For GitHub Actions specifically, enable "Require approval for all external contributors" on all repositories to prevent automatic workflow execution on untrusted PRs. Review which secrets and tokens each workflow can access, implementing credential separation by sensitivity level (development vs. production, read-only vs. write access). Limit tool access in the GitHub Actions environment to the minimum required for each agent's specific function.
Healthcare organizations should conduct an immediate audit of which GitHub Actions use AI agents, catalog which credentials those workflows can access, and implement approval workflows for AI agent code reviews. Separate credentials by function and sensitivity, ensuring production FHIR server credentials aren't accessible to development environment workflows. Implement detective controls for credential exfiltration via GitHub, such as monitoring for unusual API access patterns or unexpected data retrieval from patient databases.

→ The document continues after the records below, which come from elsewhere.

import Literature.Geometry.Kaehler.ComplexTorusPicardNumberFiniteProduct
import Literature.Geometry.Kaehler.ComplexTorusPicardNumberEllipticPower
import HarnessLib

/-!
# The first gap in the Picard numbers of abelian varieties isogenous to a product of elliptic curves:
# `ρ = g²` or `ρ ≤ (g−1)² + 1` for `g ≥ 4` (Hulek–Laface 2019, Thm. 1.1 (1), §3.2 cases (a) and (b), `m = 1`)

Layer `Literature/Geometry/Kaehler`, namespace `Literature.Geometry.Kaehler.ComplexTorus`; lane
`lit-hodgefound`, Layer A4 (row A4-13, the Picard number), seat p18, self-proposed sequel row g5-#3 of
`ComplexTorusPicardNumberProduct.lean` (g5-#1: `ρ(X₁ × X₂) = ρ(X₁) + ρ(X₂) + rk Hom`, the two-block bound
`IsIsogenous.finrank_neronSeveriGroup_le_sq_pred_add_one`) and `ComplexTorusPicardNumberFiniteProduct.lean`
(g5-#2: the finite product torus `piPeriod`, `homRat_pi_left/right_eq_bot_iff`). THEOREMS ONLY (no
definitions, no named facts).

Source followed: K. Hulek, R. Laface, *On the Picard numbers of abelian varieties*, Ann. Sc. Norm. Super.
Pisa Cl. Sci. (5) XIX (2019), 1199–1224 [arXiv:1703.05882], held copy `paper:arxiv-1703.05882`. Quoted
(p0002, p0007):

* "**Theorem 1.1.** Let `g` be a positive integer. (1) If `g ≥ 4`, there does not exist any abelian
  variety of dimension `g` with Picard number `ρ` in the range `(g−1)² + 1 < ρ < g²`."
* §3.2 "Proof of part (1). Let `A` be an abelian variety of dimension `g ≥ 4` … (a) `A` has length at
  least two, i.e. `r(A) ≥ 2`; (b) `A` is a self-product of a lower dimensional abelian variety.
  Case (a). Since `r(A) ≥ 2`, we have that `A ∼ A_1 × A_2` with `Hom(A_1, A_2) = 0`. Let `n := dim A_1`,
  so that `dim A_2 = g − n`. Then, `ρ(A) ≤ n² + (g−n)²`. … Therefore, `ρ(A) ≤ (g−1)² + 1`.
  Case (b). Let `B` be an `m`-dimensional simple abelian variety, and suppose `A` is isogenous to `B^k` …
  If `m = 1` (i.e. `B` is an elliptic curve), then … `ρ(B^g) = C(g+1, 2)` (`B` has no CM), `g²` (`B` has
  CM). If `B` has CM, then `A` attains the maximal Picard number `g²`; if `B` does not have CM, then
  `ρ(A) = C(g+1, 2) ≤ 1 + (g−1)²` because `g ≥ 4`. [The case `m ≥ 2` uses Corollary 2.5 (Murty).]"

## What is formalised

For an abelian variety `A` ISOGENOUS TO A PRODUCT OF ELLIPTIC CURVES `E_{τ₀} × ⋯ × E_{τ_{g−1}}` only the
cases (a) and (b) with `m = 1` of the printed proof arise, and both are in the tree; this file assembles
them:

* §1 `isIsomorphic_piPeriod_sumEquiv`: regrouping the factors of a finite product along
  `Fin a ⊕ Fin b ≃ Fin n` is an isomorphism `∏_k X_k ≅ (∏_{j<a} X_{e(inl j)}) × (∏_{j<b} X_{e(inr j)})`.
* §2 `IsAbelianVariety.pi`: a finite product of abelian varieties is an abelian variety.
* §3 **`finrank_neronSeveriGroup_pi_ellipticPeriod_eq_sq_or_le`**: for `g ≥ 4`,
  `ρ(E_{τ₀} × ⋯ × E_{τ_{g−1}}) = g²` or `≤ (g−1)² + 1` — case (b), `m = 1`: all curves isogenous to
  `E_{τ₀}`, CM (`ρ = g²`, `finrank_neronSeveriGroup_pi_eq_sq`) or not (`ρ = C(g+1,2) ≤ (g−1)² + 1`,
  `IsIsogenous.finrank_neronSeveriGroup_eq_choose_of_forall_ne`); case (a): otherwise the isogeny class
  of `E_{τ₀}` and its complement split the product in two `Hom`-orthogonal blocks of dimensions
  `n, g − n ≥ 1`, so `ρ ≤ n² + (g−n)² ≤ (g−1)² + 1`; the isogeny-invariant form
  **`IsIsogenous.finrank_neronSeveriGroup_eq_sq_or_le_of_pi_ellipticPeriod`** (Thm. 1.1 (1) for every
  abelian variety isogenous to a product of elliptic curves) and the printed "no `ρ` in the range"
  form `IsIsogenous.not_lt_finrank_neronSeveriGroup_lt_of_pi_ellipticPeriod`.

Scope: the general Theorem 1.1 (1) (an arbitrary abelian variety `A`) needs case (b) with `m ≥ 2`, i.e.
Murty's computation of `ρ(B^k)` for a simple `B` by Albert type (Prop. 2.4 / Cor. 2.5 of the source),
which the tree does not have. -- TODO(general form): Hulek–Laface Thm. 1.1 (1) for all abelian varieties.

## References

* [HulekLaface2019PicardNumbersAV] K. Hulek, R. Laface, *On the Picard numbers of abelian varieties*,
  Ann. Sc. Norm. Super. Pisa Cl. Sci. (5) XIX (2019), 1199–1224, Thm. 1.1 (1), §3.2.
* [Lange2023AbelianVarietiesComplex] H. Lange, *Abelian Varieties over the Complex Numbers* (2023), §1.1.2
  (products of complex tori), §2.4.4 Cor. 2.4.24 (products of abelian varieties).
-/

noncomputable section

set_option maxSynthPendingDepth 3

open Module Matrix Function
open Complex (I)

namespace Literature.Geometry.Kaehler

namespace ComplexTorus

/-! ## §1 Regrouping a finite product in two blocks -/

section Split

variable {ι : Type*} [Fintype ι] [DecidableEq ι] {E : Type*} [NormedAddCommGroup E] [NormedSpace ℂ E]
  {n a b : ℕ} (Φ : Fin n → ((ι → ℝ) ≃L[ℝ] E)) (e : Fin a ⊕ Fin b ≃ Fin n)

/-- **Regrouping the factors**: along a bijection `e : Fin a ⊕ Fin b ≃ Fin n`,
`X₀ × ⋯ × X_{n−1} ≅ (∏_{j<a} X_{e(inl j)}) × (∏_{j<b} X_{e(inr j)})` (relabel the lattice basis
`Fin n × ι ≃ (Fin a × ι) ⊕ (Fin b × ι)`, permute the coordinates of `Eⁿ`).
[cite: Lange2023AbelianVarietiesComplex, §1.1.2 (products of complex tori), p. 21] -/
theorem isIsomorphic_piPeriod_sumEquiv :
    IsIsomorphic (piPeriod Φ)
      (prodPeriod (piPeriod fun j ↦ Φ (e (Sum.inl j))) (piPeriod fun j ↦ Φ (e (Sum.inr j)))) := by
  refine isIsomorphic_of_reindex _ _
    ((Equiv.prodCongr e.symm (Equiv.refl ι)).trans (Equiv.sumProdDistrib (Fin a) (Fin b) ι))
    ((ContinuousLinearMap.pi fun j : Fin a ↦
        (ContinuousLinearMap.proj (R := ℂ) (φ := fun _ : Fin n ↦ E) (e (Sum.inl j)))).prod
      (ContinuousLinearMap.pi fun j : Fin b ↦
        (ContinuousLinearMap.proj (R := ℂ) (φ := fun _ : Fin n ↦ E) (e (Sum.inr j)))))
    fun x ↦ ?_
  rw [prodPeriod_apply, ContinuousLinearMap.prod_apply]
  refine Prod.ext (funext fun j ↦ ?_) (funext fun j ↦ ?_)
  · simp only [ContinuousLinearMap.pi_apply, ContinuousLinearMap.proj_apply, piPeriod_apply,
      Equiv.symm_trans_apply, Equiv.sumProdDistrib_symm_apply_left, Equiv.prodCongr_symm, Equiv.symm_symm,
      Equiv.prodCongr_apply, Prod.map_apply, Equiv.refl_symm, Equiv.refl_apply]
  · simp only [ContinuousLinearMap.pi_apply, ContinuousLinearMap.proj_apply, piPeriod_apply,
      Equiv.symm_trans_apply, Equiv.sumProdDistrib_symm_apply_right, Equiv.prodCongr_symm, Equiv.symm_symm,
      Equiv.prodCongr_apply, Prod.map_apply, Equiv.refl_symm, Equiv.refl_apply]

end Split

/-! ## §2 A finite product of abelian varieties is an abelian variety -/

section Abelian

variable {ι : Type*} [Fintype ι] [DecidableEq ι] {E : Type*} [NormedAddCommGroup E] [NormedSpace ℂ E]

omit [DecidableEq ι] in
/-- The empty product (a point) is an abelian variety: the zero form is a Riemann form on the zero space.
[cite: Lange2023AbelianVarietiesComplex, §2.4.4 Cor. 2.4.24] -/
theorem isAbelianVariety_piPeriod_zero (Φ : Fin 0 → ((ι → ℝ) ≃L[ℝ] E)) : IsAbelianVariety (piPeriod Φ) :=
  ⟨0, fun _ _ ↦ by simp, fun _ _ ↦ ⟨0, by simp⟩, fun u hu ↦ absurd (Subsingleton.elim u 0) hu⟩

/-- **A finite product of abelian varieties is an abelian variety** (induction along
`∏_{k≤n} X_k ≅ (∏_{k<n} X_k) × X_n` with Cor. 2.4.24 for two factors, `IsAbelianVariety.prod`).
[cite: Lange2023AbelianVarietiesComplex, §2.4.4 Cor. 2.4.24] -/
theorem IsAbelianVariety.pi : ∀ {n : ℕ} {Φ : Fin n → ((ι → ℝ) ≃L[ℝ] E)},
    (∀ k, IsAbelianVariety (Φ k)) → IsAbelianVariety (piPeriod Φ)
  | 0, Φ, _ => isAbelianVariety_piPeriod_zero Φ
  | n + 1, Φ, h => (isIsomorphic_piPeriod_succ Φ).isAbelianVariety_iff.2
      ((IsAbelianVariety.pi fun k ↦ h k.castSucc).prod (h (Fin.last n)))

end Abelian

/-! ## §3 Hulek–Laface Thm. 1.1 (1) for products of elliptic curves -/

section Gap

/-- `C(g+1, 2) ≤ (g−1)² + 1` for `g ≥ 4` ("because `g ≥ 4`"). [cite: HulekLaface2019PicardNumbersAV, §3.2 case (b)] -/
theorem choose_succ_two_le_sq_pred_add_one {g : ℕ} (hg : 4 ≤ g) : (g + 1).choose 2 ≤ (g - 1) ^ 2 + 1 := by
  obtain ⟨c, rfl⟩ := Nat.exists_eq_add_of_le hg
  rw [Nat.choose_two_right]
  apply Nat.div_le_of_le_mul
  have h1 : 4 + c + 1 - 1 = c + 4 := by omega
  have h2 : 4 + c - 1 = c + 3 := by omega
  rw [h1, h2]
  nlinarith

variable {g : ℕ} {τ : Fin g → ℂ} (hτ : ∀ k, 0 < (τ k).im)

/-- **Hulek–Laface 2019, Thm. 1.1 (1) for a product of `g ≥ 4` elliptic curves:
`ρ(E_{τ₀} × ⋯ × E_{τ_{g−1}}) = g²` or `ρ ≤ (g−1)² + 1`.** Proof as printed (§3.2): if every `E_{τ_k}` is
isogenous to `E_{τ₀}` (case (b), `m = 1`) then `ρ = g²` when `E_{τ₀}` has complex multiplication and
`ρ = C(g+1, 2) ≤ (g−1)² + 1` otherwise; if not (case (a)), the isogeny class of `E_{τ₀}` among the factors
and its complement regroup the product as `A_1 × A_2` with `Hom(A_2, A_1) = 0`, `dim A_1 = n`,
`dim A_2 = g − n`, `1 ≤ n ≤ g − 1`, whence `ρ ≤ n² + (g−n)² ≤ (g−1)² + 1`.
[cite: HulekLaface2019PicardNumbersAV, Thm. 1.1 (1) and §3.2 (cases (a), (b) with `m = 1`)] -/
theorem finrank_neronSeveriGroup_pi_ellipticPeriod_eq_sq_or_le (hg : 4 ≤ g) :
    finrank ℤ (neronSeveriGroup (piPeriod fun k ↦ ellipticPeriod (hτ k).ne')) = g ^ 2 ∨
      finrank ℤ (neronSeveriGroup (piPeriod fun k ↦ ellipticPeriod (hτ k).ne')) ≤ (g - 1) ^ 2 + 1 := by
  classical
  have hg0 : 0 < g := by omega
  set k₀ : Fin g := ⟨0, hg0⟩
  by_cases hall : ∀ k, IsIsogenous (ellipticPeriod (hτ k).ne') (ellipticPeriod (hτ k₀).ne')
  · -- case (b), `m = 1`: `A ∼ E_{τ₀}^g`
    by_cases hCM : ∃ a b : ℚ, τ k₀ ^ 2 + a * τ k₀ + b = 0
    · obtain ⟨a, b, hq⟩ := hCM
      exact Or.inl (finrank_neronSeveriGroup_pi_eq_sq (Φ := fun k ↦ ellipticPeriod (hτ k).ne')
        (hτ := (hτ k₀).ne') hall hq)
    · push Not at hCM
      refine Or.inr ?_
      rw [(IsIsogenous.pi_powPeriod hall).finrank_neronSeveriGroup_eq_choose_of_forall_ne _ (hτ k₀).ne' g hCM]
      exact choose_succ_two_le_sq_pred_add_one hg
  · -- case (a): split along the isogeny class of `E_{τ₀}`
    push Not at hall
    obtain ⟨k₁, hk₁⟩ := hall
    refine Or.inr ?_
    let p : Fin g → Prop := fun k ↦ IsIsogenous (ellipticPeriod (hτ k).ne') (ellipticPeriod (hτ k₀).ne')
    let e : Fin (Fintype.card {k // p k}) ⊕ Fin (Fintype.card {k // ¬ p k}) ≃ Fin g :=
      ((Fintype.equivFin {k // p k}).symm.sumCongr (Fintype.equivFin {k // ¬ p k}).symm).trans
        (Equiv.sumCompl p)
    have ha : 0 < Fintype.card {k // p k} := Fintype.card_pos_iff.2 ⟨⟨k₀, IsIsogenous.refl _⟩⟩
    have hb : 0 < Fintype.card {k // ¬ p k} := Fintype.card_pos_iff.2 ⟨⟨k₁, hk₁⟩⟩
    have hab : Fintype.card {k // p k} + Fintype.card {k // ¬ p k} = g := by
      rw [← Fintype.card_sum, Fintype.card_congr (Equiv.sumCompl p), Fintype.card_fin]
    have hiso := isIsomorphic_piPeriod_sumEquiv (fun k ↦ ellipticPeriod (hτ k).ne') e
    have hA : IsAbelianVariety (piPeriod fun j : Fin (Fintype.card {k // p k}) ↦
        ellipticPeriod (hτ (e (Sum.inl j))).ne') :=
      IsAbelianVariety.pi fun j ↦ isAbelianVariety_elliptic (hτ _)
    have hHom : homRat (piPeriod fun j : Fin (Fintype.card {k // ¬ p k}) ↦ ellipticPeriod (hτ (e (Sum.inr j))).ne')
        (piPeriod fun j : Fin (Fintype.card {k // p k}) ↦ ellipticPeriod (hτ (e (Sum.inl j))).ne') = ⊥ := by
      refine (homRat_pi_left_eq_bot_iff _ _).2 fun j ↦ (homRat_pi_right_eq_bot_iff _ _).2 fun j' ↦ ?_
      refine (isSimple_ellipticPeriod _).homRat_eq_bot (isSimple_ellipticPeriod _) fun h ↦ ?_
      have h1 : p (e (Sum.inl j')) := by
        simp only [e, Equiv.trans_apply, Equiv.sumCongr_apply, Sum.map_inl, Equiv.sumCompl_apply_inl]
        exact ((Fintype.equivFin {k // p k}).symm j').2
      have h2 : ¬ p (e (Sum.inr j)) := by
        simp only [e, Equiv.trans_apply, Equiv.sumCongr_apply, Sum.map_inr, Equiv.sumCompl_apply_inr]
        exact ((Fintype.equivFin {k // ¬ p k}).symm j).2
      exact h2 (IsIsogenous.trans (h₁ := h) (h₂ := h1))
    have hda : finrank ℂ (Fin (Fintype.card {k // p k}) → ℂ) = Fintype.card {k // p k} := by simp
    have hdb : finrank ℂ (Fin (Fintype.card {k // ¬ p k}) → ℂ) = Fintype.card {k // ¬ p k} := by simp
    have := hiso.isIsogenous.finrank_neronSeveriGroup_le_sq_pred_add_one hA hHom (by rw [hda]; exact ha)
      (by rw [hdb]; exact hb)
    rwa [hda, hdb, hab] at this

/-- **Hulek–Laface 2019, Thm. 1.1 (1) for abelian varieties isogenous to a product of elliptic curves**:
if `A ∼ E_{τ₀} × ⋯ × E_{τ_{g−1}}` with `g ≥ 4`, then `ρ(A) = g²` or `ρ(A) ≤ (g−1)² + 1` (`ρ` is an
isogeny invariant). [cite: HulekLaface2019PicardNumbersAV, Thm. 1.1 (1) and §3.2] -/
theorem IsIsogenous.finrank_neronSeveriGroup_eq_sq_or_le_of_pi_ellipticPeriod {ι : Type*} [Fintype ι]
    [DecidableEq ι] {E : Type*} [NormedAddCommGroup E] [NormedSpace ℂ E] {Ψ : (ι → ℝ) ≃L[ℝ] E}
    (hΨ : IsIsogenous Ψ (piPeriod fun k ↦ ellipticPeriod (hτ k).ne')) (hg : 4 ≤ g) :
    finrank ℤ (neronSeveriGroup Ψ) = g ^ 2 ∨ finrank ℤ (neronSeveriGroup Ψ) ≤ (g - 1) ^ 2 + 1 := by
  rw [hΨ.finrank_neronSeveriGroup_eq Ψ _]
  exact finrank_neronSeveriGroup_pi_ellipticPeriod_eq_sq_or_le hτ hg

/-- **Thm. 1.1 (1) in the printed form, for `A ∼ E_{τ₀} × ⋯ × E_{τ_{g−1}}`, `g ≥ 4`: the Picard number
is NOT in the range `(g−1)² + 1 < ρ < g²`.** [cite: HulekLaface2019PicardNumbersAV, Thm. 1.1 (1)] -/
theorem IsIsogenous.not_lt_finrank_neronSeveriGroup_lt_of_pi_ellipticPeriod {ι : Type*} [Fintype ι]
    [DecidableEq ι] {E : Type*} [NormedAddCommGroup E] [NormedSpace ℂ E] {Ψ : (ι → ℝ) ≃L[ℝ] E}
    (hΨ : IsIsogenous Ψ (piPeriod fun k ↦ ellipticPeriod (hτ k).ne')) (hg : 4 ≤ g) :
    ¬ ((g - 1) ^ 2 + 1 < finrank ℤ (neronSeveriGroup Ψ) ∧ finrank ℤ (neronSeveriGroup Ψ) < g ^ 2) := by
  rcases hΨ.finrank_neronSeveriGroup_eq_sq_or_le_of_pi_ellipticPeriod hτ hg with h | h <;> omega

/-- The same for the product itself: `ρ(E_{τ₀} × ⋯ × E_{τ_{g−1}}) ∉ ((g−1)² + 1, g²)` for `g ≥ 4`.
[cite: HulekLaface2019PicardNumbersAV, Thm. 1.1 (1)] -/
theorem not_lt_finrank_neronSeveriGroup_pi_ellipticPeriod_lt (hg : 4 ≤ g) :
    ¬ ((g - 1) ^ 2 + 1 < finrank ℤ (neronSeveriGroup (piPeriod fun k ↦ ellipticPeriod (hτ k).ne')) ∧
        finrank ℤ (neronSeveriGroup (piPeriod fun k ↦ ellipticPeriod (hτ k).ne')) < g ^ 2) := by
  rcases finrank_neronSeveriGroup_pi_ellipticPeriod_eq_sq_or_le hτ hg with h | h <;> omega

end Gap

end ComplexTorus

end Literature.Geometry.Kaehler

end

Longer-term measures include establishing organizational policy on AI agent usage in healthcare development, incorporating AI agent security into vendor risk assessments, training development teams on prompt injection attack patterns specific to healthcare contexts, and building incident response playbooks for credential theft scenarios involving AI agents.

Broader Attack Surface

Guan indicated the vulnerability pattern likely affects other agents integrated with GitHub beyond the three demonstrated exploits. Potential targets include Slack bots with GitHub integration that post PR summaries to channels, Jira agents that automatically create tickets from GitHub issues, email automation agents that send deployment notifications, and deployment automation agents with access to production infrastructure credentials.

The fundamental issue is architectural: AI agents process user-controlled data (PR titles, issue bodies, comments) as trusted context without clear separation between system instructions and untrusted input. Traditional input validation and sanitization approaches designed for SQL injection or XSS don't translate cleanly to natural language processing contexts where the distinction between "data" and "instruction" is fuzzy.

The absence of public advisories and CVE assignments means organizations relying on vulnerability scanning tools and security bulletins for patch management will miss these issues entirely. Development teams must proactively review GitHub Actions configurations and AI agent integrations rather than waiting for security advisories that may never arrive.